Items from a dataset
*-*-*
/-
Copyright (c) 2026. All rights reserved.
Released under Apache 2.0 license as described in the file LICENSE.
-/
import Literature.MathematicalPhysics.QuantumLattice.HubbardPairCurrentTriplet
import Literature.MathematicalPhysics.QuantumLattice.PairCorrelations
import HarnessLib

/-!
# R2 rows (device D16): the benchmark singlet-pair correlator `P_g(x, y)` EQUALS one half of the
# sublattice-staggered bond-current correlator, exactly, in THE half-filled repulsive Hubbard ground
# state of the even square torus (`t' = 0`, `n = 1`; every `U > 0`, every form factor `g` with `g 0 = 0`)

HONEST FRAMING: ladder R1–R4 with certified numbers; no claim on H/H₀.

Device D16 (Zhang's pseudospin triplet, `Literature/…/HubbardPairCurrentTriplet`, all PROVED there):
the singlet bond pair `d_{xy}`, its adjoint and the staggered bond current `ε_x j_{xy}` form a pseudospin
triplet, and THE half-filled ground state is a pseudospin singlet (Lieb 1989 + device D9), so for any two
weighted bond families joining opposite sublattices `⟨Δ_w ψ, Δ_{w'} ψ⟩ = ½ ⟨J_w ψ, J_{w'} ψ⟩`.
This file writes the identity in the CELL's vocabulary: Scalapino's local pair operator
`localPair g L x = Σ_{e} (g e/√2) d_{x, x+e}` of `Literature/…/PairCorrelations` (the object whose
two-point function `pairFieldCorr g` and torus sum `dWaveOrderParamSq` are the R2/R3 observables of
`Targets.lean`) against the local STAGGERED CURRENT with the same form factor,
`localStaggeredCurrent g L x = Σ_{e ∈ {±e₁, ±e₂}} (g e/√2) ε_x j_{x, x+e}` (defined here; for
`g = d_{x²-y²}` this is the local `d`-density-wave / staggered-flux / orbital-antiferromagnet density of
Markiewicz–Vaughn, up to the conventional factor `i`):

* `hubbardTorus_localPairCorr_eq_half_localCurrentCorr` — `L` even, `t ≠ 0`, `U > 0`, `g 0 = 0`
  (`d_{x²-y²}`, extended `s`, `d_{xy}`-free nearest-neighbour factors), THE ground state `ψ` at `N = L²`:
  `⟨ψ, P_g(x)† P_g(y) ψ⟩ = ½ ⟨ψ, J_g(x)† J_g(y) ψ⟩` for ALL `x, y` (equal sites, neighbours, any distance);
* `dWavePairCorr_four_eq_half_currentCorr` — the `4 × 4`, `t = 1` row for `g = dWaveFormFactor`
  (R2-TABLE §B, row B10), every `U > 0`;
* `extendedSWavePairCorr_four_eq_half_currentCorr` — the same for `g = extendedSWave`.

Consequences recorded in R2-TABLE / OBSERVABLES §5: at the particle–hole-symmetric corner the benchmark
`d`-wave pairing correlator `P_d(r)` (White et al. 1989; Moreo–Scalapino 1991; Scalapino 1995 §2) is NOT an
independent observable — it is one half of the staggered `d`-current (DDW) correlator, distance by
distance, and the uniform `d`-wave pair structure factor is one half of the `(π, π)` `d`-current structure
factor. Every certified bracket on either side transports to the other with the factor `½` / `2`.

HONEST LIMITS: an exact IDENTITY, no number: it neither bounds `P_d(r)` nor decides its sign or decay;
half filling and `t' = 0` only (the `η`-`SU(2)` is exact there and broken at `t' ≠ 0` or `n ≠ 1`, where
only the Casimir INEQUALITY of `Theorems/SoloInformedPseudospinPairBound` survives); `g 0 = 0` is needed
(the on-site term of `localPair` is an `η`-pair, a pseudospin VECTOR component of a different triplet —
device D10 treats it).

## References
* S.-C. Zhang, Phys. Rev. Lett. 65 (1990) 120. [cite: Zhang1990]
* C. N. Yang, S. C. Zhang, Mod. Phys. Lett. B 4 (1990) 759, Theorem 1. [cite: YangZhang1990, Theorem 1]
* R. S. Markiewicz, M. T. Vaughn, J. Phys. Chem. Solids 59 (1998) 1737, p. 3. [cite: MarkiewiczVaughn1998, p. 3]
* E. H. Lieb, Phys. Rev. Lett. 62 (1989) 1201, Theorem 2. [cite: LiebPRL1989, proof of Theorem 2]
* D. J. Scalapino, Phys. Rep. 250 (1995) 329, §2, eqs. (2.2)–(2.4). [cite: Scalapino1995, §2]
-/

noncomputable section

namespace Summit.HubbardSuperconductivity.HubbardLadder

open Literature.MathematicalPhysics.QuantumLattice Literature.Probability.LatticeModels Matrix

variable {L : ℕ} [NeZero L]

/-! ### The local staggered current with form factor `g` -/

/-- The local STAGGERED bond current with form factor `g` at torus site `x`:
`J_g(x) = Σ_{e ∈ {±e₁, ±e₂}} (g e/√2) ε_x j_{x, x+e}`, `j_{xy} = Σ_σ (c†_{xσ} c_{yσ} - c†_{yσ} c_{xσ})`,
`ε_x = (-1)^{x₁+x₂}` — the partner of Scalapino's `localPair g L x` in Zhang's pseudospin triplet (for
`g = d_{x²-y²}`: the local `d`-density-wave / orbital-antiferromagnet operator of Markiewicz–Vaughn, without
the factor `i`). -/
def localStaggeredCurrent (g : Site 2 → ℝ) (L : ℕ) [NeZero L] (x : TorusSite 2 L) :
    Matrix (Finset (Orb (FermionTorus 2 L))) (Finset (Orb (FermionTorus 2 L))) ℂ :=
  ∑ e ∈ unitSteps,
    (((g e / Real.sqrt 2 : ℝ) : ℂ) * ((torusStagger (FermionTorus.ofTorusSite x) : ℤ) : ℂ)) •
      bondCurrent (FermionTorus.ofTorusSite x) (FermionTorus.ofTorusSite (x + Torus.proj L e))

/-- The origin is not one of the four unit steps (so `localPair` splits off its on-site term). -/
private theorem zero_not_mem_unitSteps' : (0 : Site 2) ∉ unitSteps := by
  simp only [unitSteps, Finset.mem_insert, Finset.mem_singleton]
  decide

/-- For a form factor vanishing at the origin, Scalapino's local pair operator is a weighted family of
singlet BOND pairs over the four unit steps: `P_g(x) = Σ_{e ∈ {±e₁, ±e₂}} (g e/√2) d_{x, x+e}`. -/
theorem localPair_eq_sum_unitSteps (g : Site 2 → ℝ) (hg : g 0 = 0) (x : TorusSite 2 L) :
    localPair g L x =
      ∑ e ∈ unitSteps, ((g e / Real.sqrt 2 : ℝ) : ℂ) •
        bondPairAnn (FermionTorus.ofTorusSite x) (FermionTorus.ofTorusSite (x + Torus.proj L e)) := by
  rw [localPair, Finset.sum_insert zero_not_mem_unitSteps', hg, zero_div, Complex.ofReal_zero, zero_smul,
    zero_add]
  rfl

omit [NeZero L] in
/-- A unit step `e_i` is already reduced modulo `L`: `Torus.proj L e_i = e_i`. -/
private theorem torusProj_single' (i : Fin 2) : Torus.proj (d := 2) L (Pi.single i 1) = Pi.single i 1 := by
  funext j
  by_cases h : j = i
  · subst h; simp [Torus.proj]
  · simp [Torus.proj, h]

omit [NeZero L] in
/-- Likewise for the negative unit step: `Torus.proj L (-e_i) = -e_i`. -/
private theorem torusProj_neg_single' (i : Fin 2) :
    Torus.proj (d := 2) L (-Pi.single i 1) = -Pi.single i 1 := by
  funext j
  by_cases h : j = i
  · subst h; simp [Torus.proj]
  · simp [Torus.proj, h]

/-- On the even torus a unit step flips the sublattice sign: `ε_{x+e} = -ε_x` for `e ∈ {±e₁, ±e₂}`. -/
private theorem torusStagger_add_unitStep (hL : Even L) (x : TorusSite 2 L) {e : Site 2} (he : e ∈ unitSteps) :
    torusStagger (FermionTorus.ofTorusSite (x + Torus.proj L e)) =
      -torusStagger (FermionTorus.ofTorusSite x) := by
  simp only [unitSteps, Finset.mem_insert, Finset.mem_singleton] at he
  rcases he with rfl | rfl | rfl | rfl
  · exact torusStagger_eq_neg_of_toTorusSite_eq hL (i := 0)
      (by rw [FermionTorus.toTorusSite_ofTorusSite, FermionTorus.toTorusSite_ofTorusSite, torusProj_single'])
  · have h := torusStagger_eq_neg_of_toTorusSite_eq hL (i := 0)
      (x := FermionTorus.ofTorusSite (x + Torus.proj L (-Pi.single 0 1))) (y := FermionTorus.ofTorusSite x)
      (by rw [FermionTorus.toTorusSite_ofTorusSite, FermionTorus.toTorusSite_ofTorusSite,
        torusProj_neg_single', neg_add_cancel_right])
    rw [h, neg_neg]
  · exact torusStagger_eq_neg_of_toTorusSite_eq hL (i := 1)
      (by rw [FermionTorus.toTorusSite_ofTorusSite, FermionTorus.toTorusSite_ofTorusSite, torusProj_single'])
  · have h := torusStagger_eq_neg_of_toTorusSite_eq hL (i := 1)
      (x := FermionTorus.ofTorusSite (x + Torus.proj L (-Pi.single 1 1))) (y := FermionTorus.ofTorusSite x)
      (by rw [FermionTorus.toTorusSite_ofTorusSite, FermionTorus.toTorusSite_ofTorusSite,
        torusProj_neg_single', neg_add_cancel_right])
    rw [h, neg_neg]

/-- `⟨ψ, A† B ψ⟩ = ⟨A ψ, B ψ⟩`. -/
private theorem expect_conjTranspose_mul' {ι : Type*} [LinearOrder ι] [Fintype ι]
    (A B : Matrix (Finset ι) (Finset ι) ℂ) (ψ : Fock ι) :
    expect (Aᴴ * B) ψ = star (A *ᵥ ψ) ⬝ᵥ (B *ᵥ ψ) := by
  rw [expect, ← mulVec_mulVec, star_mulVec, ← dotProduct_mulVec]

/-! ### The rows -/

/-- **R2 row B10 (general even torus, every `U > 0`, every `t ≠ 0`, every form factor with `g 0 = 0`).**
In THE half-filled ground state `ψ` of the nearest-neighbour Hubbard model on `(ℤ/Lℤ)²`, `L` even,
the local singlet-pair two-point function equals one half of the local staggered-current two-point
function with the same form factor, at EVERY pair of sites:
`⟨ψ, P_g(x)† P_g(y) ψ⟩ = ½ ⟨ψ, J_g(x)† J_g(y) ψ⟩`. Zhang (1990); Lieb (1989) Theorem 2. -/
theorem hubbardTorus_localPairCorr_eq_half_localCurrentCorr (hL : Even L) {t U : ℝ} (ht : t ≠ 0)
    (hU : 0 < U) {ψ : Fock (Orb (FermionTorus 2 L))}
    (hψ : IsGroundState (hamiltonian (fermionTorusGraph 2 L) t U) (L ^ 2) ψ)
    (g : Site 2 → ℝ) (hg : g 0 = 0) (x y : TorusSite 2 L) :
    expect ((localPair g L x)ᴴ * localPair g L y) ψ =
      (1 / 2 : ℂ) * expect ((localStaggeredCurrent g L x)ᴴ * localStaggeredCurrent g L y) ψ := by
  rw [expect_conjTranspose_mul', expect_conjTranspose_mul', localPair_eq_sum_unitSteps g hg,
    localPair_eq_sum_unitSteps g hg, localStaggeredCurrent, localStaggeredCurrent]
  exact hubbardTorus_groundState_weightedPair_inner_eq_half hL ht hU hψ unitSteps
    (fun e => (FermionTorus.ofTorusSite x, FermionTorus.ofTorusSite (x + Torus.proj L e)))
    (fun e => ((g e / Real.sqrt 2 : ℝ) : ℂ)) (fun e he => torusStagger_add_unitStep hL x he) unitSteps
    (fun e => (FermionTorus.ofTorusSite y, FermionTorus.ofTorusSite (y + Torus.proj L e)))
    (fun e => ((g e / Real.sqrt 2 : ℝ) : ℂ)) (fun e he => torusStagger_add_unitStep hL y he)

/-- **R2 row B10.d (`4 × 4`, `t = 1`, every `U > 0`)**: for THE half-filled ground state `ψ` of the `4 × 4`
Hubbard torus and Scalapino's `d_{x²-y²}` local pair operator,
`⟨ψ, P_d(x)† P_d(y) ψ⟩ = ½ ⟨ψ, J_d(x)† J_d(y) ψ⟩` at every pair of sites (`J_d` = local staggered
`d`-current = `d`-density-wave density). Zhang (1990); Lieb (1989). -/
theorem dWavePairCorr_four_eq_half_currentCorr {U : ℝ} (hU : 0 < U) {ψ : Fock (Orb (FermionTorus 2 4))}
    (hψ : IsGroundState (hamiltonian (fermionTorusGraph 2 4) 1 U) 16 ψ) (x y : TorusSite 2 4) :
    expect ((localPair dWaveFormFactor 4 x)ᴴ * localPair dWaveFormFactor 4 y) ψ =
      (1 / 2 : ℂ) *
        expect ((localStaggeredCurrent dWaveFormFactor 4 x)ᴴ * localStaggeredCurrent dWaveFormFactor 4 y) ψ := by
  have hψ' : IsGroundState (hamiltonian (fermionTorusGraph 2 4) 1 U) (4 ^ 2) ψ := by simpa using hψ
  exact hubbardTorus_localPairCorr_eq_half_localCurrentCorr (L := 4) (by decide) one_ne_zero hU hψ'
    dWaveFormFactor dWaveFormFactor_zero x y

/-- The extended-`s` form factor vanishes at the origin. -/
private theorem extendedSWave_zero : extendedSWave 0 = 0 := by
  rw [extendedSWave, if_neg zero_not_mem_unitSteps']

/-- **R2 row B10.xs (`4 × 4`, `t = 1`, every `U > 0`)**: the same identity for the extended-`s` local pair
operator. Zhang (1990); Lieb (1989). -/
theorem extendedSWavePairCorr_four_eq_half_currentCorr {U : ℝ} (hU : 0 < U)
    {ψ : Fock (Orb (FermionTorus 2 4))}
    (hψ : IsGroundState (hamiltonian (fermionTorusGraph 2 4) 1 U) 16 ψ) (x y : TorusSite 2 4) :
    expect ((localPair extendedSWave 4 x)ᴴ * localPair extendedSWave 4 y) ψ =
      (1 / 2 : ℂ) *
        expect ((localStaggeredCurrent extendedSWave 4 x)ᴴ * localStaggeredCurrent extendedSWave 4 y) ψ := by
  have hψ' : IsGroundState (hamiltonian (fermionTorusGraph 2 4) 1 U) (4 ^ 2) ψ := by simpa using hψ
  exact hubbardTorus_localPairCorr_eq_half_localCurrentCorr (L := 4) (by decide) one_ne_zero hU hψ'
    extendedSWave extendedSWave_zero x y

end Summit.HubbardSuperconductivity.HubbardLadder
*-*-*
The total of lines in the data that contain "HubbardSuperconductivity" is all you should give.

2